正文 第83章

    轻轻的脚步踏在大理石地上,发出规律的声响,元滦朝着学会内的图书室走去。
    柏星波告诉他,如果对目前的处境感到迷茫,他可以去学会内的图书室去看一看,图书室一层对所有代行者免费开放,如果有什么想要了解的,可以去随意翻阅。
    有了这一目标,元滦在吃过早饭后就目标明确地朝那处柏星波所说的图书室前进。
    但这里……
    元滦踏入图书室的大门,脚步停住,几乎是下意识惊叹地仰起头。
    “图书室”?不,与其说是图书室,不如说是一个庞大到令人窒息的图书馆吧!
    目击之处,數不清的图书贮藏在书柜上,而延绵的书柜盘旋着上升,沿着环形穹顶层层叠叠,乍一眼望去,这里至少收藏了數万本书籍吧……
    但奇異的,这里似乎没什么人?
    元滦左右看了看,可能因为这间图书室内被设有了禁制,其中的图书都不能被帶出,只能在其中翻阅,所以门口连个图书管理员也没有。
    图书室里空荡荡的,只有属于书籍与墨水的气味。
    元滦靠近那一排排书柜,指尖一一拂过木制书架边缘,仔細地查看上面的书籍:
    《異种解剖图谱与弱点详解》,《基础战斗技巧(一)》,《108种武器的运用》,《颂歌:武器与抗争之神的伟业》,《代行者守则(最新修订版)》,《学会简史》……啊,有了。
    元滦将那本《学会简史》从书架上抽出。
    既然他失憶前是学会的一分子,那首先得要先了解一下他之前的工作是什么吧?
    柏星波说学会是负责绞杀異种和邪教徒的机构,但实话实说,他现在连异种和邪教徒切实是什么都不知道。
    怀揣着想了解失憶前的自己是一个什么样的人的想法,元滦转身后背倚靠在书架上,轻轻捻开了书皮。
    一章众神
    神……?元滦盯着书页上的白纸黑字,被微妙地勾起了兴趣。
    时间在书页翻动间悄然流淌,元滦沉浸在看书的过程中,直至看到尾声,时间已当正午,阳光在室内投下长长的斜影。
    看完最后一段文字,元滦合上书籍,若有所思。
    原来如此。学会的源头并不是一所学校或者一群为了追寻知识的人组织的机构,甚至一开始也不被称作为学会,而是一个虔诚信仰武器与抗争之神的教派。
    在舊世纪,凡人被絕望所浸透的黑暗时代。邪神们行走在大地,以折磨人類为乐。
    祂们甚至为了取乐故意驱使以人類为食的异种们对人類进行了一场惨絕人寰的大范围屠杀,而此次屠杀史称大灭絕事件。
    在这场大灭绝中,人類在绝望之际,武器与抗争之神听到了人类的祈祷,回應了人类,降下神迹与赐福,让人类懂得了如何学习神术,并用以对抗异种。
    以此为契机,信仰这位救世神明的教派應运而生。
    这就是学会的前身,一个绝望中诞生的,为生存而战的信仰集团。
    但有敢于反抗邪神的人类,也有屈服于他们,助纣为虐的人。
    一些人背弃了同胞,匍匐于邪神的脚下,从邪神那获得了力量,转而将屠刀对向了同胞。他们,也就是被世人所痛恨的邪教徒。
    接着,拥有了神术的人类与异种和邪教徒们展开了漫长而惨烈的拉锯。战争旷日持久,僵持不下。

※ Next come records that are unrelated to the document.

omit [DecidableEq X] [DecidableEq X'] in
/-- ★★ **THE FULL REMAINDER's η-DEFECT THROUGH `τ`** (`…CubeDefectGluing.hasMaj_idef_remainderD` with `pull π ↦ τ`). [cite: Balaban1985BackgroundPropagators, Thm 3.14 pp.426–427 (template)] -/
theorem hasMaj_idef_remainderD_tr {Δ : (X → ℝ) →ₗ[ℝ] (X → ℝ)} {Δ' : (X' → ℝ) →ₗ[ℝ] (X' → ℝ)} {h : ι → X → ℝ} {h' : ι → X' → ℝ} {G E : ι → (X → ℝ) →ₗ[ℝ] (X → ℝ)}
    {G' E' : ι → (X' → ℝ) →ₗ[ℝ] (X' → ℝ)} {θ₀ r ε rE o δ Nov : ℝ} (hθ : 0 ≤ θ₀) (hr : 0 ≤ r) (hε : 0 ≤ ε) (hrE : 0 ≤ rE) (ho : 0 ≤ o) (hh : ∀ i x, |h i x| ≤ 1)
    (hDh : ∀ i, HasMaj (BlockNorm.ofBlocks g blk) (BlockNorm.ofBlocks g (blk ∘ π)) (idef τ τ (mulOp (h' i)) (mulOp (h i))) (diagK fun _ => o)) (hN : ∀ a, ∑ i, ind (S i) a ≤ Nov)
    (hK' : ∀ i, HasMaj (BlockNorm.ofBlocks g (blk ∘ π)) (BlockNorm.ofBlocks g (blk ∘ π)) (commOp Δ' (h' i) ∘ₗ G' i) (fun y y' => ind (S i) y' * (θ₀ * Real.exp (-(δ * g.dist y y')))))
    (hDK : ∀ i, HasMaj (BlockNorm.ofBlocks g blk) (BlockNorm.ofBlocks g (blk ∘ π)) (idef τ τ (commOp Δ' (h' i) ∘ₗ G' i) (commOp Δ (h i) ∘ₗ G i))
      (fun y y' => ind (S i) y' * (r * Real.exp (-(δ * g.dist y y')))))
    (hE' : ∀ i, HasMaj (BlockNorm.ofBlocks g (blk ∘ π)) (BlockNorm.ofBlocks g (blk ∘ π)) (E' i) (fun y y' => ind (S i) y * (ε * Real.exp (-(δ * g.dist y y')))))
    (hDE : ∀ i, HasMaj (BlockNorm.ofBlocks g blk) (BlockNorm.ofBlocks g (blk ∘ π)) (idef τ τ (E' i) (E i)) (fun y y' => ind (S i) y * (rE * Real.exp (-(δ * g.dist y y'))))) :
    HasMaj (BlockNorm.ofBlocks g blk) (BlockNorm.ofBlocks g (blk ∘ π))
      (idef τ τ (remainder Δ' h' G' - ∑ i, E' i ∘ₗ mulOp (h' i)) (remainder Δ h G - ∑ i, E i ∘ₗ mulOp (h i)))
      (fun y y' => Nov * (θ₀ * o + r + (ε * o + rE)) * Real.exp (-(δ * g.dist y y'))) := by
  rw [idef_sub]
  refine ((hasMaj_idef_remainder_in_tr blk π S τ hθ hr ho hh hDh hN hK' hDK).sub (hasMaj_idef_defectSum_tr blk π S τ hε hrE ho hh hDh hN hE' hDE)).mono fun y y' => le_of_eq ?_
  ring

    为了彻底终结这无尽的苦难,为了将人类从邪神的阴影下彻底解放,武神悍然朝其他邪神开战,并帶领着人类最终成功将所有的舊神一一驱逐,将异种和邪教徒们放逐至里世界,由此成为了此世间唯一的新神。
    然而,这也不是没有代价的,为了防止邪神们卷土重来,武神毅然远离了人类,一直驻守在世界之外拦截舊神的侵入。
    而世界之内的人类,也在共同销毁着属于旧神的痕迹,而为了与人类的叛徒,邪教徒们割席,并表明新世界的到来,“学会”被正式建立,取代了之前的教派。
    这不只是一个单纯的名称更迭,更代表了其中的人们不是信仰神明的愚信者,而是执行其意志的代行者。
    “小心——!”
    就在元滦低着头思索间,一道急促的声音就在不远处响起。
    书架上的书籍如雪崩般落下,争先恐后地朝元滦的侧脸飞来!
    阴影迫近,元滦却头也未抬,只是其中一只拿着书本的手精准地往上一抬,一本呼啸而来的书本就被他稳稳托住。
    接着,是第二本,第三本……
    手臂在空中划出几道利落的弧線,只听“啪”,“啪”,“啪”……几声,几本厚薄不一的书就齐整地垒在了他伸出的那只手上。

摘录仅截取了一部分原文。